林宛如倒没想到她的身份这么显贵,忙福了福,水柔笑道:“快别多礼了,你瞧瞧这一脖子的伤。”
石爱珠越发的愧疚,低声和林宛如商量:“好姐姐,你别把这件事告诉人好不好?”
林宛如的心智已经是二十多岁的人了,自然不会跟两个小姑娘计较,便笑道:“那你们只好去找只猫来了,别人问,我便说是猫挠的。”
水柔笑嘻嘻开口道:“我记得萱儿有一只波斯猫的。”
柳萱语气凶凶的:“元元是我最喜欢的猫,姨母知道它挠了人肯定不会叫我养了。”
石爱珠疑惑的开口:“难道只有我一个人察觉这是姐姐的玩笑话吗?她这是在笑话我们是猫呢。”
几个人一时静默,水柔咳了一声:“其实我们都明白,也只是跟着凑趣,爱珠你,不用说的这么明白透彻……”
石爱珠顿时涨红了脸。
几个人渐走渐远,从几棵粗壮的松树后头转过来两个年轻男子,石光珠憋不住哈哈笑起来:“柔儿还是这么风趣。”
二皇子无奈道:“你可真够狠心的,看她们打架也不出来劝。”
石光珠毫不在意:“那两个丫头都喜欢你你又不是不知道,明枪暗箭了多少回,我才不撞上去呢,倒是那位姑娘有意思,三言两语把她们劝好了,一朵花配一只蝴蝶,这话说的有意思。”
二皇子笑着没说话,眼底也是微微一动。
因为内疚,石爱珠和柳萱都对林宛如十分殷勤,石爱珠拿了自己新做的衣裳给林宛如换上,柳萱夺过来道:“你这件衣裳是大红色的,宛如穿的是藕荷色,别人一眼就瞧出来了。”

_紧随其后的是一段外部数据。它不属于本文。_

import Literature.IUT.HodgeTheaters.GlobalFrobenioidsArithBNatEndRigidity
import Literature.IUT.HodgeTheaters.Cor53iArithHratOfMonoidRigidity
import HarnessLib

/-!
# [IUTchI] Cor 5.3 (i) at `ℱ^⊛(†𝒟^⊚)`: the binder `hB` (𝔹-RATIO, Ex 5.1 (v)) FROM a units-transport statement — the knit
# of the BRATIO split «(a) C411-UNITS@ARITH + (b) BRIGID-KUMMER ⇒ hB»

S. Mochizuki, *Inter-universal Teichmüller theory I*, kurims manuscript (May 2020), §5 Corollary 5.3 (i) p. 144 l. 2–11, proof
p. 144 l. 24–33 («follows immediately from the category-theoreticity of the "isomorphism `𝕄^⊛(†𝒟^⊚) ⥲ †𝕄^⊛`" of Example 5.1,
(v)»); Example 5.1 (v) pp. 127–129 ([IUTchI] Cor 5.3 (i) p.144) [claim: Mochizuki2012, status: disputed] (D-0012 claim key;
nothing of the series is asserted; no side taken on [IUTchIII] Cor. 3.12).  The mathematics used is [FrdI]: S. Mochizuki, *The
geometry of Frobenioids I*, Kyushu J. Math. **62** (2008), Thm 5.2 (i)/(ii) pp. 100–101, Cor 4.10 p. 90, Ex 6.3 p. 113
[cite: MochizukiFrdI2008, Thm. 5.2(ii) p.101].

PROOF-ONLY (cell abc-iut, seat abc-iut-L5-t16 gen 13; GAP-LEDGER G-L5t11g16-2 / D-G-L5t11g16-2, BRATIO split of abc-iut-L5-lead
RULINGS #159/#160/#161 (4): (a) «C411-UNITS@ARITH» abc-iut-L5-t11, (b) «BRIGID-KUMMER» ★ this seat's
`GaloisEquivariantUnitsEndomorphismRigidity` / `UnitsFunctorAutRigidity` / `GlobalFrobenioidsArithBNatEndRigidity`, (c) knit).
THIS FILE is the (b)+(c) side of the knit, with the (a)-statement DISPLAYED AS A HYPOTHESIS `hA` in abc-iut-L5-t11's announced
currency (sizing memo HOME/staging/L5/L5-t11/g17/C411-UNITS-ARITH-SIZING.md § 3): for every self-equivalence `Ψ` of
`ℱ^⊛(†𝒟^⊚)` and every identification `η' : Ψ ⋙ Base ≅ Base` there is a family of automorphisms `ᾱ_A : 𝔹(A) ⥲ 𝔹(A)` natural on
`†𝒟^⊛`, moving `Div_B` at every object through an automorphism of `Φ^⊛`, through which `Ψ` transports the birational units of
parallel linear arrows (`u_{Ψ f} · η'^*(ᾱ u_g) = u_{Ψ g} · η'^*(ᾱ u_f)`).  CONCLUSIONS: `hB` VERBATIM
(`Cor53.arith_ratioRigid_of_unitsTransport`: the family is the identity by (b), so the transport law IS the ratio law), hence
`RigidOverBase (arith F).modelBase` (`hker⊛`) and Cor 5.3 (i) AS PRINTED modulo `hlift⊛`, through abc-iut-L5-t11's
★ `Cor53.arith_rigidOverBase_of_ratioRigid` / `arith_descendBijective_of_ratioRigid_of_lifts`.
HONEST TAGS: `hA` is DISPLAYED, not proved here (row (a)); no token moves on this file alone; typed ≠ proved; nothing here
asserts abc proved or refuted.
-/

noncomputable section

set_option backward.isDefEq.respectTransparency false

namespace Literature.IUT.HodgeTheaters

open CategoryTheory Opposite Literature.AlgebraicGeometry.Frobenioids

namespace Cor53

variable (F : Type) [Field F] [NumberField F]

/-- **`hB` (𝔹-RATIO) from units transport.**  If every self-equivalence `Ψ` of `ℱ^⊛(†𝒟^⊚)` with an identification
`η' : Ψ ⋙ Base ≅ Base` transports the birational units of parallel linear arrows through a family `ᾱ_A : 𝔹(A) ⥲ 𝔹(A)`
that is natural on `†𝒟^⊛` and moves `Div_B` at every object through an automorphism of `Φ^⊛` (the (a)-half, DISPLAYED —
exactly the conclusion of abc-iut-L5-t11's `Cor53.arith_exists_unitsAut_of_overBase`),
then `hB` holds VERBATIM: the family is the identity (`GlobalDivisorData.arith_B_unitsFamily_apply_eq_self_of_divB_compat`,
the (b)-half, classical). ([IUTchI] Cor 5.3 (i) p.144) [cite: MochizukiFrdI2008, Thm. 5.2(ii) p.101]
[claim: Mochizuki2012, status: disputed] -/
theorem arith_ratioRigid_of_unitsTransport
    (hA : ∀ (Ψ : (GlobalDivisorData.arith F).ModelGlobalFrobenioid ≌ (GlobalDivisorData.arith F).ModelGlobalFrobenioid)
      (η' : Ψ.functor ⋙ (GlobalDivisorData.arith F).modelBase ≅ (GlobalDivisorData.arith F).modelBase),
      ∃ ᾱ : ∀ A : BaseCat (absGalGrp F),
          (GlobalDivisorData.arith F).B.obj (op A) ≃* (GlobalDivisorData.arith F).B.obj (op A),
        (∀ ⦃A' A : BaseCat (absGalGrp F)⦄ (g : A' ⟶ A) (w : (GlobalDivisorData.arith F).B.obj (op A)),
          ᾱ A' (pull (GlobalDivisorData.arith F).B g w) = pull (GlobalDivisorData.arith F).B g (ᾱ A w)) ∧
        (∀ A : BaseCat (absGalGrp F),
          ∃ ε : (GlobalDivisorData.arith F).Φ.obj (op A) ≃* (GlobalDivisorData.arith F).Φ.obj (op A),
            ∀ w : (GlobalDivisorData.arith F).B.obj (op A),
              divB (GlobalDivisorData.arith F).Φ (GlobalDivisorData.arith F).B (GlobalDivisorData.arith F).div (op A) (ᾱ A w) =
                MonGp.map ε.toMonoidHom
                  (divB (GlobalDivisorData.arith F).Φ (GlobalDivisorData.arith F).B (GlobalDivisorData.arith F).div (op A) w)) ∧
        (∀ ⦃X Y : (GlobalDivisorData.arith F).ModelGlobalFrobenioid⦄ (f g : X ⟶ Y), ModelFrobenioid.degFr f = 1 →
          ModelFrobenioid.degFr g = 1 → ModelFrobenioid.baseMap f = ModelFrobenioid.baseMap g →
            ModelFrobenioid.unit (Ψ.functor.map f) *
                pull (GlobalDivisorData.arith F).B (A := X.base) (B := (Ψ.functor.obj X).base) (η'.hom.app X)
                  (ᾱ X.base (ModelFrobenioid.unit g)) =
              ModelFrobenioid.unit (Ψ.functor.map g) *
                pull (GlobalDivisorData.arith F).B (A := X.base) (B := (Ψ.functor.obj X).base) (η'.hom.app X)
                  (ᾱ X.base (ModelFrobenioid.unit f)))) :
    ∀ Ψ : (GlobalDivisorData.arith F).ModelGlobalFrobenioid ≌ (GlobalDivisorData.arith F).ModelGlobalFrobenioid,
      Nonempty (Ψ.functor ⋙ (GlobalDivisorData.arith F).modelBase ≅ (GlobalDivisorData.arith F).modelBase) →
      ∃ η : Ψ.functor ⋙ (GlobalDivisorData.arith F).modelBase ≅ (GlobalDivisorData.arith F).modelBase,
        ∀ ⦃X Y : (GlobalDivisorData.arith F).ModelGlobalFrobenioid⦄ (f g : X ⟶ Y), ModelFrobenioid.degFr f = 1 →
          ModelFrobenioid.degFr g = 1 → ModelFrobenioid.baseMap f = ModelFrobenioid.baseMap g →
            ModelFrobenioid.unit (Ψ.functor.map f) *
                pull (GlobalDivisorData.arith F).B (A := X.base) (B := (Ψ.functor.obj X).base) (η.hom.app X)
                  (ModelFrobenioid.unit g) =
              ModelFrobenioid.unit (Ψ.functor.map g) *
                pull (GlobalDivisorData.arith F).B (A := X.base) (B := (Ψ.functor.obj X).base) (η.hom.app X)
                  (ModelFrobenioid.unit f) := by
  intro Ψ hΨ
  obtain ⟨η'⟩ := hΨ
  obtain ⟨ᾱ, hnat, hdiv, hratio⟩ := hA Ψ η'
  -- one object of `†𝒟^⊛` (connected, non-empty) and the `Div_B`-law there
  obtain ⟨A₀⟩ := (isGraphConnected_baseCat (absGalGrp F)).nonempty
  obtain ⟨e, hdiv₀⟩ := hdiv A₀
  have h1 : ∀ (A : BaseCat (absGalGrp F)) (w : (GlobalDivisorData.arith F).B.obj (op A)), ᾱ A w = w :=
    GlobalDivisorData.arith_B_unitsFamily_apply_eq_self_of_divB_compat F ᾱ hnat A₀ e hdiv₀
  refine ⟨η', fun X Y f g hf hg hb => ?_⟩
  have h := hratio f g hf hg hb
  rwa [h1, h1] at h

/-- **`hker⊛` from units transport**: `RigidOverBase (arith F).modelBase` — every self-equivalence of `ℱ^⊛(†𝒟^⊚)` over
the identity of `†𝒟^⊛` is isomorphic to the identity — from the (a)-half DISPLAYED as `hA`, through `hB`
(`arith_ratioRigid_of_unitsTransport`) and abc-iut-L5-t11's ★ `Cor53.arith_rigidOverBase_of_ratioRigid`.
([IUTchI] Cor 5.3 (i) p.144) [cite: MochizukiFrdI2008, Thm. 5.2(ii) p.101] [claim: Mochizuki2012, status: disputed] -/
theorem arith_rigidOverBase_of_unitsTransport
    (hA : ∀ (Ψ : (GlobalDivisorData.arith F).ModelGlobalFrobenioid ≌ (GlobalDivisorData.arith F).ModelGlobalFrobenioid)
      (η' : Ψ.functor ⋙ (GlobalDivisorData.arith F).modelBase ≅ (GlobalDivisorData.arith F).modelBase),
      ∃ ᾱ : ∀ A : BaseCat (absGalGrp F),
          (GlobalDivisorData.arith F).B.obj (op A) ≃* (GlobalDivisorData.arith F).B.obj (op A),
        (∀ ⦃A' A : BaseCat (absGalGrp F)⦄ (g : A' ⟶ A) (w : (GlobalDivisorData.arith F).B.obj (op A)),
          ᾱ A' (pull (GlobalDivisorData.arith F).B g w) = pull (GlobalDivisorData.arith F).B g (ᾱ A w)) ∧
        (∀ A : BaseCat (absGalGrp F),
          ∃ ε : (GlobalDivisorData.arith F).Φ.obj (op A) ≃* (GlobalDivisorData.arith F).Φ.obj (op A),
            ∀ w : (GlobalDivisorData.arith F).B.obj (op A),
              divB (GlobalDivisorData.arith F).Φ (GlobalDivisorData.arith F).B (GlobalDivisorData.arith F).div (op A) (ᾱ A w) =
                MonGp.map ε.toMonoidHom
                  (divB (GlobalDivisorData.arith F).Φ (GlobalDivisorData.arith F).B (GlobalDivisorData.arith F).div (op A) w)) ∧
        (∀ ⦃X Y : (GlobalDivisorData.arith F).ModelGlobalFrobenioid⦄ (f g : X ⟶ Y), ModelFrobenioid.degFr f = 1 →
          ModelFrobenioid.degFr g = 1 → ModelFrobenioid.baseMap f = ModelFrobenioid.baseMap g →
            ModelFrobenioid.unit (Ψ.functor.map f) *
                pull (GlobalDivisorData.arith F).B (A := X.base) (B := (Ψ.functor.obj X).base) (η'.hom.app X)
                  (ᾱ X.base (ModelFrobenioid.unit g)) =
              ModelFrobenioid.unit (Ψ.functor.map g) *
                pull (GlobalDivisorData.arith F).B (A := X.base) (B := (Ψ.functor.obj X).base) (η'.hom.app X)
                  (ᾱ X.base (ModelFrobenioid.unit f)))) :
    CatIsomorphism.RigidOverBase (GlobalDivisorData.arith F).modelBase :=
  Cor53.arith_rigidOverBase_of_ratioRigid F (arith_ratioRigid_of_unitsTransport F hA)

/-- **[IUTchI] Cor 5.3 (i) AS PRINTED («bijective») at `ℱ^⊛(†𝒟^⊚)` from units transport and `hlift⊛`**:
`CatIsomorphism.DescendBijective` for `ℱ^⊛(†𝒟^⊚) → †𝒟^⊛`, the injectivity half through `hA` ⇒ `hB` ⇒ `hker⊛`, the
surjectivity half the DISPLAYED `hlift⊛` (abc-iut-w4-d109's ★ `Cor53iLiftsAllAtArithmeticGlobalModel` supplies it from
named facts). ([IUTchI] Cor 5.3 (i) p.144) [cite: MochizukiFrdI2008, Thm. 5.2(ii) p.101]
[claim: Mochizuki2012, status: disputed] -/
theorem arith_descendBijective_of_unitsTransport_of_lifts
    (hA : ∀ (Ψ : (GlobalDivisorData.arith F).ModelGlobalFrobenioid ≌ (GlobalDivisorData.arith F).ModelGlobalFrobenioid)
      (η' : Ψ.functor ⋙ (GlobalDivisorData.arith F).modelBase ≅ (GlobalDivisorData.arith F).modelBase),
      ∃ ᾱ : ∀ A : BaseCat (absGalGrp F),
          (GlobalDivisorData.arith F).B.obj (op A) ≃* (GlobalDivisorData.arith F).B.obj (op A),
        (∀ ⦃A' A : BaseCat (absGalGrp F)⦄ (g : A' ⟶ A) (w : (GlobalDivisorData.arith F).B.obj (op A)),
          ᾱ A' (pull (GlobalDivisorData.arith F).B g w) = pull (GlobalDivisorData.arith F).B g (ᾱ A w)) ∧
        (∀ A : BaseCat (absGalGrp F),
          ∃ ε : (GlobalDivisorData.arith F).Φ.obj (op A) ≃* (GlobalDivisorData.arith F).Φ.obj (op A),
            ∀ w : (GlobalDivisorData.arith F).B.obj (op A),
              divB (GlobalDivisorData.arith F).Φ (GlobalDivisorData.arith F).B (GlobalDivisorData.arith F).div (op A) (ᾱ A w) =
                MonGp.map ε.toMonoidHom
                  (divB (GlobalDivisorData.arith F).Φ (GlobalDivisorData.arith F).B (GlobalDivisorData.arith F).div (op A) w)) ∧
        (∀ ⦃X Y : (GlobalDivisorData.arith F).ModelGlobalFrobenioid⦄ (f g : X ⟶ Y), ModelFrobenioid.degFr f = 1 →
          ModelFrobenioid.degFr g = 1 → ModelFrobenioid.baseMap f = ModelFrobenioid.baseMap g →
            ModelFrobenioid.unit (Ψ.functor.map f) *
                pull (GlobalDivisorData.arith F).B (A := X.base) (B := (Ψ.functor.obj X).base) (η'.hom.app X)
                  (ᾱ X.base (ModelFrobenioid.unit g)) =
              ModelFrobenioid.unit (Ψ.functor.map g) *
                pull (GlobalDivisorData.arith F).B (A := X.base) (B := (Ψ.functor.obj X).base) (η'.hom.app X)
                  (ᾱ X.base (ModelFrobenioid.unit f))))
    (hlift : ∀ Θ : BaseCat (absGalGrp F) ≌ BaseCat (absGalGrp F),
      ∃ Ψ : (GlobalDivisorData.arith F).ModelGlobalFrobenioid ≌ (GlobalDivisorData.arith F).ModelGlobalFrobenioid,
        Nonempty (CatIsomorphism.LiesUnder (GlobalDivisorData.arith F).modelBase (GlobalDivisorData.arith F).modelBase Ψ Θ)) :
    CatIsomorphism.DescendBijective (GlobalDivisorData.arith F).modelBase (GlobalDivisorData.arith F).modelBase
      (GlobalDivisorData.hasUnder_modelBase_arith F F) (GlobalDivisorData.underUnique_modelBase_arith F F) :=
  Cor53.arith_descendBijective_of_ratioRigid_of_lifts F (arith_ratioRigid_of_unitsTransport F hA) hlift

end Cor53

end Literature.IUT.HodgeTheaters

end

石爱珠又赶忙挑了一件藕荷色的衣裳出来,神色有些为难:“这件是我穿过的。”
水柔却道:“其实宛如穿什么衣裳出来家里人肯定知道,就是再像也会被察觉,与其叫人家乱猜传出什么风言风语来,倒不如咱们都换了衣裳,只说一起划船弄湿了衣裳,谁问都挑不出什么来。”
石爱珠连连点头,拿了四件新衣裳来,四个人换上了。
经历了刚才的事,四个人守着一个共同的小秘密,很快亲密起来,石爱珠和柳萱对林宛如是感激,水柔却是敬佩,林宛如也觉得她们虽然身份高贵,却跟普通女孩子一样单纯可爱,自然很乐意和她们做朋友。
四个人说笑着回了花园,惹来众人的瞩目,林黛玉本来就在找林宛如,见林宛如换了衣裳,脖子上还有几道抓痕,不禁脸色大变,怒道:“你脖子上怎么了?是谁弄得?”
石爱珠和柳萱听了神色有些不自在,林宛如笑道:“姐姐别担心,我刚才跟着两位郡主和水柔姐姐去划船,弄湿了衣裳,又去容德郡主那儿换了衣裳,瞧见容仪郡主养的波斯猫,瞧着喜欢想逗一逗,没想到那猫怕生,挠了两下,不妨事的,郡主已经给我找了药膏擦上了。”
林黛玉这才放下心来,仔细瞧了瞧伤口,道:“我瞧见你不在,着急的不得了,看你还敢不敢乱跑。”
石爱珠和柳萱听了林宛如的话都松了一口气,柳萱上前笑道:“你就是宛如妹妹的姐姐吧,倒是我的不是了,害的宛如妹妹受伤了,这里是一瓶伤药,宫里的贵人们受了伤都用这个,药效好不说,也不会留下疤痕,叫宛如妹妹先用着,没了我再送过去。”
林黛玉见柳萱口气熟稔的样子,有些惊疑,又见给了药,接过来谢了。
石爱珠实诚,忙道:“其实也都怪我……”水柔站在旁边不轻不重的撞了她一下,石爱珠赶忙改口:“……是我说去划船的,这才引起了后来的事。”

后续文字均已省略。